Il y avait sur ce vaisseau un Rochelois que diverses aventures avaient conduit en Languedoc, et qui avait été condamné aux galères, parce qu’il était laquais chez un gentilhomme protestant[76]. Cet homme avait été matelot, et ne s’était pas réfugié en Angleterre lorsque trois mille familles de Saintonge, presque toutes composées des meilleurs hommes de mer de la France, avaient été y chercher le repos. Ce brave homme, qui était excellent marin, voyant que le vaisseau allait couler à fond, s’arma d’une hache, mit en pièce le mât d’artimon et se jeta à la mer ; il eut encore le temps de couper plusieurs planches du tillac. Ambroise l’aidait de tout son pouvoir ; et se jetant à l’eau avant que le vaisseau fût près de s’engouffrer, ils gagnèrent leurs planches à la nage. Trois de ces malheureux échappèrent par ce moyen à cette nouvelle infortune. Le Rochelois leur enseignait à se soutenir sur les eaux pour ménager leurs forces ; et comme il soufflait un vent d’Est, qui poussait vers les côtes d’Espagne, il en profitait pour diriger de ce côté la planche qui le portait. Ses compagnons le suivirent de leur mieux. Douze heures se passèrent ainsi sans qu’ils s’aperçussent trop de leurs progrès ; et ils étaient sur le point de périr de fatigue et de faim, lorsqu’un vaisseau, qui s’avançait vers eux en louvoyant, leur rendit l’espérance. Ils poussèrent tous à la fois de grands cris, qui enfin furent entendus ; on leur envoya la chaloupe. Il est impossible d’exprimer le plaisir qu’ils ressentirent de n’entendre point la langue de ceux qui leur parlaient. « Dieu soit béni, » dirent-ils tous à la fois, « nous ne sommes plus avec des Français ! – Nous n’aurons plus à craindre les déclarations du roi, » disait Ambroise ; et il se rappelait alors la longue suite de ses infortunes depuis l’année 1685, où il avait perdu son père, jusqu’à ce moment où il se trouvait au milieu de la Méditerranée, presque à demi mort, avec des gens dont il n’entendait pas le langage.

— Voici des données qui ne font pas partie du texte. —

/-!
# BalabanUVNodes ∕ node N22 = NE9 — ROAD 1 (max clause) AT THE RECORD FOR def-W1's (2.14) TERM DATA, FULLY LOCATED: module J71 §2 with the per-term row `hT` from N10's module
# 107 (ONE located (2.26) record per term slice), def-W1's bookkeeping `RecAdmissible` from N18's table-based located inputs (file 32), and S25's term-holomorphy-through-the-chart
# row `hEhol` from the SAME N18 record ((GEN) ⟹ the (2.38) pair of the run towers) + a holomorphic chart — the ROAD-1 twin of module J74

Cell `pub-ymgap`, HUMAN RULING D-0062 (Track A), R134 seat `pub-ymgap-dag-n22-c` (strategy s1: «the history-Lipschitz estimate (2.40)–(2.41) p. 21 of [II] on the W1 object»), generation
19, module J73.  THEOREMS ONLY (no `def`, no `sorry`, standard axioms); `--kind proof --supports stmt-QuantumFields-27366 --as helper` (K3⁸ `SpineGivenEndpointR13SepCoPHV`), COUNT-NEUTRAL.
Imports this lane's module J71 `…N22AtRecordOfTermDataTableGermsRoad1`, node N10's module 107 `…N10TermReading226AtTableGerms`, node N18's file 32 `…N18HLayerW1TermInputs226Chain` and
`…N18AtRateRecord13RunTowersGen`, dag-n22-w5's `…N22AtRecordOfOutputCoordHoloPrinted`.  Nothing re-declared; consumed BY NAME.

WHAT.  ★★★ `ne9_EA_objectsOfRecord₁₃_of_termDataTableGermsLocatedN18AdmChartRoad1Max` — K3's `h9` on ROAD 1 (first order; NO node-N18 RATE letter, NO last-coupling sector) for
def-W1's term data `(𝔇 K).Gn` read on N10's table-germ carrier, from: (1.21) `hlim`; W1-20's law `hloc` at the run towers; open tables `sp K j` with (1.17)-margin `SpRestr` inside open
located-inputs tables `big`; NODE A's located records — N10's per-slice family `hι` (⟹ the per-term row, module 107) and N18's per-step family `hloc18` (⟹ `RecAdmissible`, file 32;
⟹ the (2.38) pair of the run towers, `stepGen_Gn_of_inputs226Holo` + `hLayer_runTowers_toClusterTower_of_stepGen`; ⟹ `hEhol` with the holomorphic chart, dag-n22-w5's
`differentiableOn_E_comp_of_printedSlots`); def-W1's laws (unscaled-field law, reading law + atom regularity, windows `W ⊇ sp`); numerics (`Lemma3Numerics`, `1 ≤ κ₁`, `α₆ ≠ 0`,
`0 ≤ C₃ε₁`, [KP86] clauses, renewals `… ≤ M_b`, `… ≤ E₀`); level weights `0 < b ≤ aw ≤ c_w`, `aw K k j ≤ c_w ω₁^{k−j}`; `c_w E₀ + ϱ < R`; the FIRST-ORDER real last-coupling row `hGt`
(rate `r₁`, `lam ≤ ℓ₁`, on the class `AdmHist ∧ old 0 = 0`); chart DATA (`Ec ι Φ U`, `hU hrU hΦhol hΦemb`, `U`-form space clause `hΦsp`, site weights `w hw₀ hw htail`); rows `ω₁ ≤ μ`,
`4M_b c_w∕ϱ ≤ μ ≤ ℓ.ω`, `ℓ.κ ≤ δ₁`, `hrow` ⟹ `NE9 ((objectsOfRecord₁₃ F N θ ℓ).EA 0) (Window θ.γ) ℓ.κ ℓ.moduli`.  ★★★ socket `n22At_u3OfRecord₁₃_of_termDataTableGermsLocatedN18AdmChartRoad1Max`
(dag-n27-c's `h22` row).
After J73, ROAD 1 at def-W1's term data asks of print ∕ NODE A exactly: the located (2.26) records (N10 + N18 forms), def-W1's laws, the first-order real last-coupling Lipschitz row
([I] p. 263 ∕ p. 266, qualitative in print), the chart data of the record's readings, (1.21), W1-20's law, and the clause rows.

HONEST FRAMING (binding).  Count-neutral COMPOSITION of tree theorems BY NAME (J71 §2; N10 module 107; N18 file 32 + `RunTowersGen`; dag-n22-w5 p621851 §0); located records, laws,
`hGt`, chart data, numerics, clause: DISPLAYED HYPOTHESES (GAPS G-ne9p2-5 ∕ G-t4-U3-1); NO estimate of Bałaban's is proved or asserted; nothing of the record is constructed or
claimed to meet the displayed inputs.  N18, N10 and N22 are NOT discharged (typed 28∕28 · discharged 5∕27 UNCHANGED); K3⁸ OPEN and NOT claimed; NE9 NOT IN PRINT for d = 4; no
count claim; one finite 𝕋⁴ programme at fixed ε — R4 closes the CONDITIONAL rung `BalabanLadder.UV` only; NOTHING about the continuum limit, ℝ⁴, infinite volume, OS axioms, a
mass gap or the Clay problem is proved or claimed.  References (TYPES only): [II] = Bałaban, CMP 116 (1988) (1.41) p. 11, (2.14)–(2.15) p. 15, (2.16)–(2.22) p. 16, (2.26) p. 17,
Lemma 3 (2.38) p. 20, (2.39)–(2.41) p. 21; [I] = CMP 109 (1987) (0.23)–(0.24) pp. 256–257, Thm 1 p. 259, (1.17)–(1.18) p. 263, p. 266, (2.9)–(2.13) pp. 266–268; Kotecký–Preiss,
CMP 103 (1986) Thm p. 492; King, CMP 102 (1986) Lemma 4.5 (4.38).
-/

noncomputable section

[76] Déclaration du roi du 11 janvier 1686. Cette déclaration porte que le roi reconnaît que sa déclaration du 9 juillet 1685, qui défend à ses sujets catholiques de prendre des domestiques de la religion prétendue réformée, retarderait aujourd’hui la conversion des protestants ; qu’il est dangereux de laisser aux nouveaux convertis la liberté de se servir de domestiques de ladite religion ; qu’en conséquence, aucun de la R.P.R. ne puisse, sous quelque prétexte que ce soit, servir en qualité de domestique ceux de la même religion, à peine de mille livres d’amende pour les maîtres et pour les domestiques, des galères pour les hommes et du fouet pour les femmes, etc.
Mais le langage de l’humanité est bien intelligible. On témoigna à nos trois Français tant de compassion pour leur état ; il y avait dans la physionomie haute, mais expressive, de ces inconnus, tant de sensibilité, que ces infortunés comprirent qu’ils étaient avec des hommes, et que le terme de leurs peines s’approchait. Arrivés au vaisseau, on les fit coucher ; on leur donna une nourriture pleine de substance, mais légère. Ces pauvres gens pouvaient à peine se persuader qu’ils voyaient autour d’eux des matelots et des soldats qui, loin de les torturer, leur témoignaient la plus vive compassion, et leur tendaient mille secours.
Ces libérateurs étaient des Anglais qui venaient croiser devant Gibraltar, lequel ne leur appartenait pas encore. Le chapelain entendait un peu de français ; il eut quelques conversations avec ces inconnus, qui lui racontèrent leurs infortunes ; il versa des larmes sur leur sort ; tout l’équipage en répandit aussi ; mais elles étaient d’indignation et d’horreur. Enfin, la commission de ce vaisseau étant remplie, on tourna du côté de Londres, et chacun de nos Français y trouva un établissement conforme à ses talents. Ambroise ayant quelque connaissance du commerce, fut placé dans une maison française. Dans peu de temps il eut appris la langue du pays ; et, la fortune l’ayant favorisé, il gagna en quelques années des richesses considérables.